- Activity
Read the data below. Every line holding the string "MeasureTheory" must be copied.

[Stored data]
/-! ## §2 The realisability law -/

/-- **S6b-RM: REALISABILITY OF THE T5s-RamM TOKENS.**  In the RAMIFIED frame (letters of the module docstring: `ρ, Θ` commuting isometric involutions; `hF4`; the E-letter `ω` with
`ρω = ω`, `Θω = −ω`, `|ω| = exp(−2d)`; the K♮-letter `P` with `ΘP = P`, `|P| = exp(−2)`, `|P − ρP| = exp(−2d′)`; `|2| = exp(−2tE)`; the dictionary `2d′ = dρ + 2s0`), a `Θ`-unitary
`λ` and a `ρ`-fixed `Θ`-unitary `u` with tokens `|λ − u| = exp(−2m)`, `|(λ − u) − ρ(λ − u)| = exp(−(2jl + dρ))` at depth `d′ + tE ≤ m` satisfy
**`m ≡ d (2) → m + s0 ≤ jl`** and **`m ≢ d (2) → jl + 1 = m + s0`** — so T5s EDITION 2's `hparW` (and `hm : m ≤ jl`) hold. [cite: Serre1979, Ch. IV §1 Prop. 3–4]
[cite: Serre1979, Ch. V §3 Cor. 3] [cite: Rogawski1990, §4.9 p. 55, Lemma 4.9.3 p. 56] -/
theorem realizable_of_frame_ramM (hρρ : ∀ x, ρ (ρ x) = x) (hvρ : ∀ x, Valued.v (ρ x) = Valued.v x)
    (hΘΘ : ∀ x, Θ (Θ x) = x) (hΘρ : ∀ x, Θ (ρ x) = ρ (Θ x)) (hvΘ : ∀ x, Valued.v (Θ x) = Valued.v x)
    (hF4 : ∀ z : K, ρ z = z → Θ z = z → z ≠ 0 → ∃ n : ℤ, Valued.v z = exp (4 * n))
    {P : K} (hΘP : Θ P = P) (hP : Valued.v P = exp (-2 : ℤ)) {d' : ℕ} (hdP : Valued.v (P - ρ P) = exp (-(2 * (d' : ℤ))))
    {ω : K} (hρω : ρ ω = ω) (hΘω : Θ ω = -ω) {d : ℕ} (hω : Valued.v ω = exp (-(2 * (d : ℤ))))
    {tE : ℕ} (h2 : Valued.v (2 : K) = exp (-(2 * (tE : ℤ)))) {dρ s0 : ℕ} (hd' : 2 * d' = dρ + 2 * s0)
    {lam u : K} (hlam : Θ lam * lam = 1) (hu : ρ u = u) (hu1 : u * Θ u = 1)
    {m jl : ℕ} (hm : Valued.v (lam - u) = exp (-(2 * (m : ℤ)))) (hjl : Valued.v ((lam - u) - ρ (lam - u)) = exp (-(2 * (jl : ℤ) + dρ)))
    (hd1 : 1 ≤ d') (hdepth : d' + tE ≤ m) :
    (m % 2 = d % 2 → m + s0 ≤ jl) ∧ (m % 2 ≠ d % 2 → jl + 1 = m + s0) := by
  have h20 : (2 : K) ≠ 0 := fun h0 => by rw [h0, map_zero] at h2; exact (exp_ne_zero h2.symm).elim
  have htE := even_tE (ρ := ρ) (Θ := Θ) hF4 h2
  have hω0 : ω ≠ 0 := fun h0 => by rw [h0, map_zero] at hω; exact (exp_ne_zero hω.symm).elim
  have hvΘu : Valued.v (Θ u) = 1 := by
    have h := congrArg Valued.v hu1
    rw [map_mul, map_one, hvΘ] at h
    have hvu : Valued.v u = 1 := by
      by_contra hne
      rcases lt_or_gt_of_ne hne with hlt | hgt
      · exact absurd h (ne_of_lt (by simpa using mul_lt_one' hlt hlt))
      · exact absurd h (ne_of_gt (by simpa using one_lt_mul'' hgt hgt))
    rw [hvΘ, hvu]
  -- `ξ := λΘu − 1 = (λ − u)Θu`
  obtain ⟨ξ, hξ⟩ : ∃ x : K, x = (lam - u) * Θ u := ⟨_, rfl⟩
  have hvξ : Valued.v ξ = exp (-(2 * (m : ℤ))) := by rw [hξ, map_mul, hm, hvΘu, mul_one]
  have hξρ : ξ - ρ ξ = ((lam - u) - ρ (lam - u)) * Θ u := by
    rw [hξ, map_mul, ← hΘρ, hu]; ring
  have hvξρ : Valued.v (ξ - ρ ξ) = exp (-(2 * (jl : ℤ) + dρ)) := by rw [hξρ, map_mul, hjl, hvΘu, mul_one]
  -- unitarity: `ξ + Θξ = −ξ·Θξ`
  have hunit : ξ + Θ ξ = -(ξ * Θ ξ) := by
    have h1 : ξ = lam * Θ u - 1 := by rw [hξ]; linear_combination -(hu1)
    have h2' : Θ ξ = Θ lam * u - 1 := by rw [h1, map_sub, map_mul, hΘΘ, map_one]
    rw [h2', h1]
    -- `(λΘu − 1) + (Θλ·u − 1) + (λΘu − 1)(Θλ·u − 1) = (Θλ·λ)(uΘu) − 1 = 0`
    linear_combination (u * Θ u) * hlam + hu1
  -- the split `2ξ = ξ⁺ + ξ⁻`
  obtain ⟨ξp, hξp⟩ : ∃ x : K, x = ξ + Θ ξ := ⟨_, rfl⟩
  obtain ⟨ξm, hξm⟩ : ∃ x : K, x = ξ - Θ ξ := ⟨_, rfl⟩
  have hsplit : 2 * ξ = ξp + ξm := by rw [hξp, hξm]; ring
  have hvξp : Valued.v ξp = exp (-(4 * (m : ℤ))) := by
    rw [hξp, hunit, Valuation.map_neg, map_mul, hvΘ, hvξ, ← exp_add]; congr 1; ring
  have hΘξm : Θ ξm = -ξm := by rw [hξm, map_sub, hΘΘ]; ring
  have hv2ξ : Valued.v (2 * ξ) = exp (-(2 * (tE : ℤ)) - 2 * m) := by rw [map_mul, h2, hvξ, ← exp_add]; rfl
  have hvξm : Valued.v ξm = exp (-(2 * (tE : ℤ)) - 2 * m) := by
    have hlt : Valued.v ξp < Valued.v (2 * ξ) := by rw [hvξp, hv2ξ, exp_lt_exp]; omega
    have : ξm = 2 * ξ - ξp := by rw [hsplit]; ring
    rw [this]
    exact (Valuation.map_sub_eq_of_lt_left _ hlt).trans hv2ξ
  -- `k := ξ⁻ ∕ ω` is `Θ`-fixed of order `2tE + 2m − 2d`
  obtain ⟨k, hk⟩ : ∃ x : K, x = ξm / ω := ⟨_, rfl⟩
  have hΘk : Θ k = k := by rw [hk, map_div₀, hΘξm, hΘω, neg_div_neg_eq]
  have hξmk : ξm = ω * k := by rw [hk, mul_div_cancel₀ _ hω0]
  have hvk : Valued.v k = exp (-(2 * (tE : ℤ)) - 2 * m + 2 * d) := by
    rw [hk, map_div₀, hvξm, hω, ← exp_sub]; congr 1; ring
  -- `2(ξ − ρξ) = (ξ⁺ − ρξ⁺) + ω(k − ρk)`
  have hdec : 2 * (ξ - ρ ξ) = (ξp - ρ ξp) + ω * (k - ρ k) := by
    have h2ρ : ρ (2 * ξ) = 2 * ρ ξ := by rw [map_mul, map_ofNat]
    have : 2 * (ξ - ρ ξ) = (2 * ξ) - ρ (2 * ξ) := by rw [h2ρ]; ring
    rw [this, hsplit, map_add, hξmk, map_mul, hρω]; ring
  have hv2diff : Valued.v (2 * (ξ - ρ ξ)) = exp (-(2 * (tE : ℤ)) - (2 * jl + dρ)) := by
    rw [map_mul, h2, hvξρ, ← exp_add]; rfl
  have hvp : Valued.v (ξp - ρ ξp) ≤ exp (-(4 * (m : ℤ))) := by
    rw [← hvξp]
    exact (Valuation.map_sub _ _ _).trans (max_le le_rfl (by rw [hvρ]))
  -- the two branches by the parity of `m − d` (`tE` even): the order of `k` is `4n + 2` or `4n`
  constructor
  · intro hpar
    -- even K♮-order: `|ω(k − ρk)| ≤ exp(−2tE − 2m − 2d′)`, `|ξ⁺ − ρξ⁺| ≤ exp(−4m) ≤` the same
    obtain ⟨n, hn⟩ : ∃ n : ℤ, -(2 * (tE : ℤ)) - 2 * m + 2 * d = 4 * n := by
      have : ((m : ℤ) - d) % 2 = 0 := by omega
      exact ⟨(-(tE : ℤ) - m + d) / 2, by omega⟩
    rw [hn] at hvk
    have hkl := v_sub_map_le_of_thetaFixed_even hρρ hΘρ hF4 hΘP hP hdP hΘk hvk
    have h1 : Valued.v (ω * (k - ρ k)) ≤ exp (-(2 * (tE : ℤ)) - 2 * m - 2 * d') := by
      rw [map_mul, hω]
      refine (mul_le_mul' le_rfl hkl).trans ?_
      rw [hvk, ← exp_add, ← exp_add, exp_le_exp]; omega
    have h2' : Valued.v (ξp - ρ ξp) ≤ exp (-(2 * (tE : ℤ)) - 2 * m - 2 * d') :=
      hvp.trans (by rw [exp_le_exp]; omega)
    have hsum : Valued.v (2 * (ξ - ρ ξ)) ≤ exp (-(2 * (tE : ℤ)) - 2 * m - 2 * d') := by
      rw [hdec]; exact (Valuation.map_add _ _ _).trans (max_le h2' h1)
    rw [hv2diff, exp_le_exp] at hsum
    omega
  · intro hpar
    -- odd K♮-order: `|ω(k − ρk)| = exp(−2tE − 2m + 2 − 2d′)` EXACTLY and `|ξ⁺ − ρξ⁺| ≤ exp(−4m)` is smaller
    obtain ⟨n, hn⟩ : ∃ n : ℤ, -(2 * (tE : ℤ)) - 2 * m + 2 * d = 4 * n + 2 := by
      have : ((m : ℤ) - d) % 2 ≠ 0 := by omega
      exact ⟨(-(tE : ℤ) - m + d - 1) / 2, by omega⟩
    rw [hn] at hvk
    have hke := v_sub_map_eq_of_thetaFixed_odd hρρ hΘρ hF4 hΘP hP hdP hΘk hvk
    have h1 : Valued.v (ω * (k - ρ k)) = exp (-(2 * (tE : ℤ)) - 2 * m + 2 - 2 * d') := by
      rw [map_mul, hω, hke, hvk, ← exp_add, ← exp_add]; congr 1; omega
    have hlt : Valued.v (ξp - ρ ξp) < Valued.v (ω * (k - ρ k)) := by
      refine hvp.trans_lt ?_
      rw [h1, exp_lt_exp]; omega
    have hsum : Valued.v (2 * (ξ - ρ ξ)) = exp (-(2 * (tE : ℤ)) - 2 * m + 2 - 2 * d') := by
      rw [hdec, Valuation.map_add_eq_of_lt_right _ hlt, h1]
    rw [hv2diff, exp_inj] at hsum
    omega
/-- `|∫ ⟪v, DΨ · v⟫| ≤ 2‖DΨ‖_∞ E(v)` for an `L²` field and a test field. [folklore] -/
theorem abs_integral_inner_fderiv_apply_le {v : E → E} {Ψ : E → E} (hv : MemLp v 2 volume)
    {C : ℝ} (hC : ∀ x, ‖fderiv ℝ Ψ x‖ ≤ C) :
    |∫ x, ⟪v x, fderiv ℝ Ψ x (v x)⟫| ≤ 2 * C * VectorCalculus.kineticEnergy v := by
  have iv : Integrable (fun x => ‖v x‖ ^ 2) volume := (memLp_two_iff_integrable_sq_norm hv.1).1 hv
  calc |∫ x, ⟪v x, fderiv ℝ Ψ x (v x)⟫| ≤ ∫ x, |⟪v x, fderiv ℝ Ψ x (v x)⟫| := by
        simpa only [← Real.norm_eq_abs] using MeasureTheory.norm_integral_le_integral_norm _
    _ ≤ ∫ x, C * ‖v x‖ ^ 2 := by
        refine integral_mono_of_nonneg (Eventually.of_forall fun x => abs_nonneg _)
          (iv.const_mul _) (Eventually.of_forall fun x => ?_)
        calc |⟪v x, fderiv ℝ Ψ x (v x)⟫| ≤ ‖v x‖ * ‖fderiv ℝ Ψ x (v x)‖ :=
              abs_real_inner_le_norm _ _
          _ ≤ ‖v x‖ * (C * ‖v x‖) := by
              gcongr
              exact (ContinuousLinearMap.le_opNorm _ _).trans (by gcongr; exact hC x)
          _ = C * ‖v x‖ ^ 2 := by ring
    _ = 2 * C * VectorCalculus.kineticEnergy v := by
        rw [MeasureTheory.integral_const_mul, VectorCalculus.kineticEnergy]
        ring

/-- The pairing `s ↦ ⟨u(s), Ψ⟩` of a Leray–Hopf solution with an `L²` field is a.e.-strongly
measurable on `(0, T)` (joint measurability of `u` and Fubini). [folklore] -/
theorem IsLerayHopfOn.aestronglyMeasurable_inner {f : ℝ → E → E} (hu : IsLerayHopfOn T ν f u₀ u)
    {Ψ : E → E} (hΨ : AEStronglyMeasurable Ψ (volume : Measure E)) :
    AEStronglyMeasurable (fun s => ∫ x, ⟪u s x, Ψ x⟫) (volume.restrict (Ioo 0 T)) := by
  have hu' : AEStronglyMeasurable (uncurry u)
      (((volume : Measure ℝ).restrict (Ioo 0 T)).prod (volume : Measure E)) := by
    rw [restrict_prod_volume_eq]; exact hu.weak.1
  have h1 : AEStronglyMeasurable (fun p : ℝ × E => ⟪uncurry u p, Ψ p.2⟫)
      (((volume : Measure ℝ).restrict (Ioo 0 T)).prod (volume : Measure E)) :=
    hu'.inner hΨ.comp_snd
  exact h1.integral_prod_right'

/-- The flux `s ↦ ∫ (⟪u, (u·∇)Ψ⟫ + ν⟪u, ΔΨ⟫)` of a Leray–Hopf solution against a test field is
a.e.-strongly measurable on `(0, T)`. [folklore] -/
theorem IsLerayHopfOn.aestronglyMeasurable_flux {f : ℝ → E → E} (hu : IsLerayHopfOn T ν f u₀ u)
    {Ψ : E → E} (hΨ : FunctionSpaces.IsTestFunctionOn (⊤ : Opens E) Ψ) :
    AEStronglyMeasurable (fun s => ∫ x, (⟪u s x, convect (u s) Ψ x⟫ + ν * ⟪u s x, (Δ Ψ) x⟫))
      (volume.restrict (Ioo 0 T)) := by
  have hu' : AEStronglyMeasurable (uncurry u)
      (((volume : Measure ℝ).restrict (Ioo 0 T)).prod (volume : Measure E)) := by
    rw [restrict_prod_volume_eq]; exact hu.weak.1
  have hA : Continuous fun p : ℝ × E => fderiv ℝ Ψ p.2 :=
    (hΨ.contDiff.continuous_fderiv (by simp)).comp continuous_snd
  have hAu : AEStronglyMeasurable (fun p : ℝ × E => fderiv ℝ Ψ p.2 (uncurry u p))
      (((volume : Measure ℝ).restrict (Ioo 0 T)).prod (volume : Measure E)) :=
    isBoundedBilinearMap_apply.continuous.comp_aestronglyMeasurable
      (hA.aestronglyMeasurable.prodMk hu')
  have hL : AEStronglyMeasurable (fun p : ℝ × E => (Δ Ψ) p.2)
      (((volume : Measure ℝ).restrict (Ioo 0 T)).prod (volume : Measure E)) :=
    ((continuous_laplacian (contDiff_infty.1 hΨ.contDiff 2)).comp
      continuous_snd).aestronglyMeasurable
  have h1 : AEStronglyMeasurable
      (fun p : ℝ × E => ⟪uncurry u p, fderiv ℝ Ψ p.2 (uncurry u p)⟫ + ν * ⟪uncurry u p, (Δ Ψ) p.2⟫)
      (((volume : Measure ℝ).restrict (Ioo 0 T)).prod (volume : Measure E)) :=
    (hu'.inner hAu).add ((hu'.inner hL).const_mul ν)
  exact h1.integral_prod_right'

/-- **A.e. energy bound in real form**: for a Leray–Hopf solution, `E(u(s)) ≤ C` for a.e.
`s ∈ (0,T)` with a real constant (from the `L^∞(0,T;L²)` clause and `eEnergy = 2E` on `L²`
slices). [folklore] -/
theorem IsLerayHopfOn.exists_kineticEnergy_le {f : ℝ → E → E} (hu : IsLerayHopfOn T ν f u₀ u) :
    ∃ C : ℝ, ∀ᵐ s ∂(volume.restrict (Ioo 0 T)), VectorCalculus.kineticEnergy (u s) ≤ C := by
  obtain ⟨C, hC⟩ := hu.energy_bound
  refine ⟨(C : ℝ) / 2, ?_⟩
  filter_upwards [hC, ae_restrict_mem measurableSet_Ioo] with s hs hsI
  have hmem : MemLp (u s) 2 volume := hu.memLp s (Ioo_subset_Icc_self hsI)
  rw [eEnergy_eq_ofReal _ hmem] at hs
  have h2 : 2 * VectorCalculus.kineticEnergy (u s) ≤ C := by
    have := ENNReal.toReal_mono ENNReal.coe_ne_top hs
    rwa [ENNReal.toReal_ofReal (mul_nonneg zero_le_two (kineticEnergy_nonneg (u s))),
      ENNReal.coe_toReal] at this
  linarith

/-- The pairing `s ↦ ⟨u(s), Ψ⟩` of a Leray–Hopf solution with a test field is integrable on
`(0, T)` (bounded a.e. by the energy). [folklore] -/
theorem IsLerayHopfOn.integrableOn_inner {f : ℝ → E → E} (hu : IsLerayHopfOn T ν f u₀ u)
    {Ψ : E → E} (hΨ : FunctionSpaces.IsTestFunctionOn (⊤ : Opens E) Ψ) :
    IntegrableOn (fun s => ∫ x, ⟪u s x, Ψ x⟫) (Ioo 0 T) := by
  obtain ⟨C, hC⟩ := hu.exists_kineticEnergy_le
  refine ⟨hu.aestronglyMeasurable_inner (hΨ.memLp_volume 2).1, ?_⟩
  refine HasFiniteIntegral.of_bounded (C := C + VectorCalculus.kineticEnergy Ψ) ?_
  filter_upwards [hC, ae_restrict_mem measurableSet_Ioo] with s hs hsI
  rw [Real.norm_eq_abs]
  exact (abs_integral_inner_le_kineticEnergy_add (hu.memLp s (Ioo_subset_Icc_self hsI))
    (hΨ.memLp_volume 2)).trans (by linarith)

- Reply
        simpa only [← Real.norm_eq_abs] using MeasureTheory.norm_integral_le_integral_norm _
        rw [MeasureTheory.integral_const_mul, VectorCalculus.kineticEnergy]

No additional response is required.